SOLSTICE Spirit reviews


Showing all collaborators reviews and last reviews preview | Show all reviews/ratings

Collaborators/Experts Reviews

Review by SouthSideoftheSky
SPECIAL COLLABORATOR Symphonic Team
3 stars That's the spirit

Solstice is not a very prolific band with only four studio albums to their credit even though the first of these (and still the best) was released already in 1984. Spirit is their forth and latest album to date and it arrived some 14 years after the previous Circles album. While an improvement over that album, this is not quite up to par with the first two Solstice albums. The line-up of the band is radically different, but leader Andy Glass is still here as well as vocalist Emma Brown. The style is still recognizable Solstice, however, with its mix of Symphonic Prog, Jazz-Rock and Folk Rock with some New-Age "spirit" and World Music elements thrown in.

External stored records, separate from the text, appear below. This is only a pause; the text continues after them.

/-! ## §3  The pieces -/

/-- **FF · `FarFieldShadowBound θ θ₀`** (NEW · CHART-FREE · L/M · UNDECIDED·TRUE-leaning · INSTRUMENTABLE): R_aff ⇒ for every drift constant `C₁ > 0` there are
`C₂ ≥ 0`, `ε_F > 0` such that for `ε₁ ≤ ε_F`, every window `δ ∈ (0,2]`, some `A_F ≥ 0`, every injective configuration, every NORMAL far row `i ∈ Far ∖ sb` and EVERY
set `S` of good sites beyond the drift radius (`1 ≤ C₁ε₁(|y i − y k|/nn_i)²` on `S`): `−smoothTail S y i ≤ C₂·ε₁ + A_F·defectKernel 12 ε₁ θ δ y i`.
Might fail: wall-free densification towards a normal row faster than the window-ended funnel analysis allows (sitewise loss/kernel unbounded at fixed `δ`). -/
def FarFieldShadowBound (θ θ₀ : ℝ) : Prop :=
  AffineChartStraightening → ∀ C₁ : ℝ, 0 < C₁ → ∃ C₂ εF : ℝ, 0 ≤ C₂ ∧ 0 < εF ∧
    ∀ ε₁ : ℝ, 0 < ε₁ → ε₁ ≤ εF → ∀ δ : ℝ, 0 < δ → δ ≤ 2 → ∃ A : ℝ, 0 ≤ A ∧
      ∀ (N : ℕ) (y : Fin N → E3), Function.Injective y →
        ∀ i ∈ farSet θ₀ 12 ε₁ θ δ y \ goodScaleBadSet 12 ε₁ θ δ y,
          ∀ S : Finset (Fin N), S ⊆ goodSet 12 ε₁ θ δ y →
            (∀ k ∈ S, 1 ≤ C₁ * ε₁ * (dist (y i) (y k) / nearestDist y i) ^ 2) →
              -smoothTail S y i ≤ C₂ * ε₁ + A * defectKernel 12 ε₁ θ δ y i

/-- **NF · `NearFieldRechartLoss θ θ₀`** (coarse alternative = Z3k restricted to the near field; split further in §4): R_aff ⇒ `∀ C ≥ 0 ∃ C₁ > 0, D, C₃ ≥ 0, ε_N > 0`,
`∀ ε₁ ≤ ε_N ∀ δ ∃ A_N ≥ 0`: every normal far row with an admissible `Cε₁`-exact chart `c` has a rechart `c'`, a fine matching `(M, π)` and NEAR-FIELD unmatched inflow
`−smoothTail ((G ∖ M) ∩ {C₁ε₁(d/nn_i)² < 1}) y i ≤ C₃·ε₁ + A_N·defectKernel`. -/
def NearFieldRechartLoss (θ θ₀ : ℝ) : Prop :=
  AffineChartStraightening → ∀ C : ℝ, 0 ≤ C → ∃ C₁ D C₃ εN : ℝ, 0 < C₁ ∧ 0 ≤ D ∧ 0 ≤ C₃ ∧ 0 < εN ∧
    ∀ ε₁ : ℝ, 0 < ε₁ → ε₁ ≤ εN → ∀ δ : ℝ, 0 < δ → δ ≤ 2 → ∃ A : ℝ, 0 ≤ A ∧
      ∀ (N : ℕ) (y : Fin N → E3), Function.Injective y →
        ∀ i ∈ farSet θ₀ 12 ε₁ θ δ y \ goodScaleBadSet 12 ε₁ θ δ y, ∀ c : Chart, IsChart C ε₁ y i c → ChartAdmissible θ c →
          ∃ (c' : Chart) (M : Finset (Fin N)) (π : Fin N → E3),
            Recharts θ c c' ∧ M ⊆ goodSet 12 ε₁ θ δ y ∧ Matched D ε₁ y i c' M π ∧
            -smoothTail ((goodSet 12 ε₁ θ δ y \ M).filter fun k =>
                C₁ * ε₁ * (dist (y i) (y k) / nearestDist y i) ^ 2 < 1) y i
              ≤ C₃ * ε₁ + A * defectKernel 12 ε₁ θ δ y i

/-- **SC · `ShortRangeCoherence θ θ₀`** (NEW · M · TRUE-type · ATTACKABLE now — the reduction to normal form): R_aff ⇒ `∀ C ≥ 0 ∃ C₀ > 0 ∀ C₁ ≥ C₀ ∃ D ≥ 0, ε_S > 0`,
`∀ ε₁ ≤ ε_S ∀ δ`: every normal far row with an admissible `Cε₁`-exact chart `c` has a rechart `c'`, a fine matching `(M, π)` and a radius `r ≥ 1` such that EVERY good
site within `r·nn_i` is matched, and either the matched ball reaches the drift radius (`1 ≤ C₁ε₁r²`) or the class of `c` is coarsely INCOHERENT at `2r`.
Might fail: coarse coherence attained only by recharts whose fine matching (tolerance `Dε₁nn(1+d²)`, `D` free of `ε₁`) fails behind defect clusters near `r`. -/
def ShortRangeCoherence (θ θ₀ : ℝ) : Prop :=
  AffineChartStraightening → ∀ C : ℝ, 0 ≤ C → ∃ C₀ : ℝ, 0 < C₀ ∧ ∀ C₁ : ℝ, C₀ ≤ C₁ → ∃ D εS : ℝ, 0 ≤ D ∧ 0 < εS ∧
    ∀ ε₁ : ℝ, 0 < ε₁ → ε₁ ≤ εS → ∀ δ : ℝ, 0 < δ → δ ≤ 2 →
      ∀ (N : ℕ) (y : Fin N → E3), Function.Injective y →
        ∀ i ∈ farSet θ₀ 12 ε₁ θ δ y \ goodScaleBadSet 12 ε₁ θ δ y, ∀ c : Chart, IsChart C ε₁ y i c → ChartAdmissible θ c →
          ∃ (c' : Chart) (M : Finset (Fin N)) (π : Fin N → E3) (r : ℝ),
            Recharts θ c c' ∧ M ⊆ goodSet 12 ε₁ θ δ y ∧ Matched D ε₁ y i c' M π ∧ 1 ≤ r ∧
            (∀ k ∈ goodSet 12 ε₁ θ δ y, dist (y k) (y i) ≤ r * nearestDist y i → k ∈ M) ∧
            (1 ≤ C₁ * ε₁ * r ^ 2 ∨ ¬ CoarseCoherent θ ε₁ δ y i c (2 * r))

/-- **IC · `IncoherenceCost θ θ₀`** (NEW · M/L · UNDECIDED·TRUE-leaning · INSTRUMENTABLE — «no counterexample in normal form»): R_aff ⇒ `∀ C ≥ 0 ∃ C₁ > 0, ε_I > 0`,
`∀ ε₁ ≤ ε_I ∀ δ ∃ κ > 0`: for every normal far row with an admissible `Cε₁`-exact chart `c` and every radius `1 ≤ r` below the drift radius (`C₁ε₁r² ≤ 1`), coarse
INCOHERENCE of the class of `c` at `2r` forces `κ ≤ r³ · defectKernel 12 ε₁ θ δ y i` (a codimension-≤2 set of non-good sites within `O(r)`).
Might fail: a short-range incoherence whose whole defect locus is a bounded cluster (kernel weight `r⁻⁴`). -/
def IncoherenceCost (θ θ₀ : ℝ) : Prop :=
  AffineChartStraightening → ∀ C : ℝ, 0 ≤ C → ∃ C₁ εI : ℝ, 0 < C₁ ∧ 0 < εI ∧
    ∀ ε₁ : ℝ, 0 < ε₁ → ε₁ ≤ εI → ∀ δ : ℝ, 0 < δ → δ ≤ 2 → ∃ κ : ℝ, 0 < κ ∧
      ∀ (N : ℕ) (y : Fin N → E3), Function.Injective y →
        ∀ i ∈ farSet θ₀ 12 ε₁ θ δ y \ goodScaleBadSet 12 ε₁ θ δ y, ∀ c : Chart, IsChart C ε₁ y i c → ChartAdmissible θ c →
          ∀ r : ℝ, 1 ≤ r → C₁ * ε₁ * r ^ 2 ≤ 1 → ¬ CoarseCoherent θ ε₁ δ y i c (2 * r) →
            κ ≤ r ^ 3 * defectKernel 12 ε₁ θ δ y i

/-! ## §4  The glue (PROVED) -/

/-- ★ **LAYER 2: `ShortRangeCoherence ∧ IncoherenceCost ⇒ NearFieldRechartLoss`** — take `C₁ := max C₀ C₁ᴵ`, the rechart and the matched ball of SC; if the ball
reaches the drift radius the near-field unmatched class is EMPTY; otherwise IC gives `κ ≤ r³·K` and the packing tail lemma prices the unmatched class beyond `r` by
`L/r² ≤ (L/(κC₁ε₁))·K` (`r ≤ r² ≤ 1/(C₁ε₁)`). [this file] -/
theorem nearFieldRechartLoss_of_coherence_cost {θ θ₀ : ℝ} (hS : ShortRangeCoherence θ θ₀) (hI : IncoherenceCost θ θ₀) :
    NearFieldRechartLoss θ θ₀ := by
  intro hR C hC
  obtain ⟨C₁, εI, hC₁, hεI, hIC⟩ := hI hR C hC
  obtain ⟨C₀, hC₀, hSC⟩ := hS hR C hC
  obtain ⟨D, εS, hD, hεS, hSC'⟩ := hSC (max C₀ C₁) (le_max_left _ _)
  have hC₁' : 0 < max C₀ C₁ := lt_of_lt_of_le hC₁ (le_max_right _ _)
  refine ⟨max C₀ C₁, D, 0, min εI εS, hC₁', hD, le_rfl, lt_min hεI hεS, fun ε₁ hε₁ hε₁le δ hδ hδ2 => ?_⟩
  obtain ⟨κ, hκ, hIC'⟩ := hIC ε₁ hε₁ (hε₁le.trans (min_le_left _ _)) δ hδ hδ2
  refine ⟨2 ^ 14 / (12 * δ ^ 9) / (κ * (max C₀ C₁ * ε₁)), by positivity, fun N y hy i hi c hc hca => ?_⟩
  obtain ⟨c', M, π, r, hcc', hMG, hM, hr, hcov, hdisj⟩ :=
    hSC' ε₁ hε₁ (hε₁le.trans (min_le_right _ _)) δ hδ hδ2 N y hy i hi c hc hca
  refine ⟨c', M, π, hcc', hMG, hM, ?_⟩
  have hiG : i ∈ goodSet 12 ε₁ θ δ y := farSet_subset_goodSet θ₀ 12 ε₁ θ δ y (Finset.mem_sdiff.mp hi).1
  have hnn : 0 < nearestDist y i := lt_of_lt_of_le hδ (inWindow_of_mem_goodSet hiG).1
  have hK : 0 ≤ defectKernel 12 ε₁ θ δ y i := defectKernel_nonneg 12 ε₁ θ δ y i
  have hCε : 0 < max C₀ C₁ * ε₁ := mul_pos hC₁' hε₁
  rw [zero_mul, zero_add]
  by_cases h1 : 1 ≤ max C₀ C₁ * ε₁ * r ^ 2
  · -- the matched ball contains the whole near field: the unmatched near-field class is empty
    have hSe : ((goodSet 12 ε₁ θ δ y \ M).filter fun k =>
        max C₀ C₁ * ε₁ * (dist (y i) (y k) / nearestDist y i) ^ 2 < 1) = ∅ := by
      refine Finset.eq_empty_of_forall_notMem fun k hk => ?_
      rw [Finset.mem_filter, Finset.mem_sdiff] at hk
      obtain ⟨⟨hkG, hkM⟩, hlt⟩ := hk
      have hsq : (dist (y i) (y k) / nearestDist y i) ^ 2 < r ^ 2 := by
        by_contra hcon
        have hge := mul_le_mul_of_nonneg_left (not_lt.mp hcon) hCε.le
        linarith
      have hlt' : dist (y i) (y k) / nearestDist y i < r := (abs_lt_of_sq_lt_sq' hsq (by linarith)).2
      exact hkM (hcov k hkG (by rw [dist_comm]; exact ((div_lt_iff₀ hnn).mp hlt').le))
    rw [hSe]
    simp only [smoothTail, Finset.sum_empty, mul_zero, neg_zero]
    positivity
  · have h1' : max C₀ C₁ * ε₁ * r ^ 2 < 1 := not_le.mp h1
    have hinc : ¬ CoarseCoherent θ ε₁ δ y i c (2 * r) := hdisj.resolve_left h1
    have hC₁r : C₁ * ε₁ * r ^ 2 ≤ 1 :=
      le_trans (mul_le_mul_of_nonneg_right (mul_le_mul_of_nonneg_right (le_max_right C₀ C₁) hε₁.le) (by positivity)) h1'.le
    have hκK : κ ≤ r ^ 3 * defectKernel 12 ε₁ θ δ y i := hIC' N y hy i hi c hc hca r hr hC₁r hinc
    have hSG : ((goodSet 12 ε₁ θ δ y \ M).filter fun k =>
        max C₀ C₁ * ε₁ * (dist (y i) (y k) / nearestDist y i) ^ 2 < 1) ⊆ goodSet 12 ε₁ θ δ y :=
      (Finset.filter_subset _ _).trans Finset.sdiff_subset
    have hSfar : ∀ k ∈ ((goodSet 12 ε₁ θ δ y \ M).filter fun k =>
        max C₀ C₁ * ε₁ * (dist (y i) (y k) / nearestDist y i) ^ 2 < 1), r * nearestDist y i ≤ dist (y i) (y k) := by
      intro k hk
      rw [Finset.mem_filter, Finset.mem_sdiff] at hk
      obtain ⟨⟨hkG, hkM⟩, -⟩ := hk
      by_contra hcon
      exact hkM (hcov k hkG (by rw [dist_comm]; exact (not_le.mp hcon).le))
    have hTP := neg_smoothTail_le_of_radius hδ hδ2 hy hiG hSG hr hSfar
    have hL : (0 : ℝ) ≤ 2 ^ 14 / (12 * δ ^ 9) := by positivity
    have hr1 : max C₀ C₁ * ε₁ * r ≤ 1 := by
      have hrr : r ≤ r ^ 2 := by nlinarith
      exact le_trans (mul_le_mul_of_nonneg_left hrr hCε.le) h1'.le
    have hone : 1 ≤ r ^ 3 * defectKernel 12 ε₁ θ δ y i / κ := (one_le_div hκ).mpr hκK
    have hrpos : 0 < r := by linarith
    calc -smoothTail ((goodSet 12 ε₁ θ δ y \ M).filter fun k =>
            max C₀ C₁ * ε₁ * (dist (y i) (y k) / nearestDist y i) ^ 2 < 1) y i
        ≤ 2 ^ 14 / (12 * δ ^ 9) / r ^ 2 := hTP
      _ ≤ 2 ^ 14 / (12 * δ ^ 9) / r ^ 2 * (r ^ 3 * defectKernel 12 ε₁ θ δ y i / κ) :=
          le_mul_of_one_le_right (by positivity) hone
      _ = 2 ^ 14 / (12 * δ ^ 9) * defectKernel 12 ε₁ θ δ y i / κ * r := by
          field_simp
      _ ≤ 2 ^ 14 / (12 * δ ^ 9) * defectKernel 12 ε₁ θ δ y i / κ * (1 / (max C₀ C₁ * ε₁)) :=
          mul_le_mul_of_nonneg_left (by rw [le_div_iff₀ hCε]; linarith) (by positivity)
      _ = 2 ^ 14 / (12 * δ ^ 9) / (κ * (max C₀ C₁ * ε₁)) * defectKernel 12 ε₁ θ δ y i := by
          field_simp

This album also comes with a DVD featuring a full live performance of the band from 2009. And though the studio disc is not entirely convincing on its own merits, the addition of the DVD to the set makes this release a worthwhile one. The studio disc opens with Solomon's Bridge, a rather long number that takes a while to get off the ground. It would have been wiser to open the album with Sky Path West which is significantly better and even up to par with the best Solstice tunes from previous albums. The fiddle has a more folky sound than the symphonic violin sound (think Kansas) found on previous Solstice efforts. This makes for a nice touch. Andy Glass is on fire on the guitars. The vocals of Emma Brown, on the other hand, are merely acceptable, but somehow lack something. Even if there are lots of vocals on this album, the overall feel of the album is as if it was an instrumental one.

Freedom is a rather annoying, political song with a long spoken word section encouraging the people to resistance against tyranny. While I agree with the message it does not fit the albums relaxed feel. Flight is better and features some very appealing, and surprisingly heavy, passages. Oberon's Folly also has some great folky passages as does Here & Now which is another good one. The closing title track is a bit too long for its own good though and left little impression on me.

Overall, Spirit is a rather decent album that will certainly appeal to the fans and followers of the band. With the addition of the live DVD, it becomes a worthwhile addition to any Prog collection, but by no means an essential one.

The DVD features songs from the band's whole career, performed by the current line-up in a smaller club. It is hardly an excellent show, but both the band and the audience seem to have a good time.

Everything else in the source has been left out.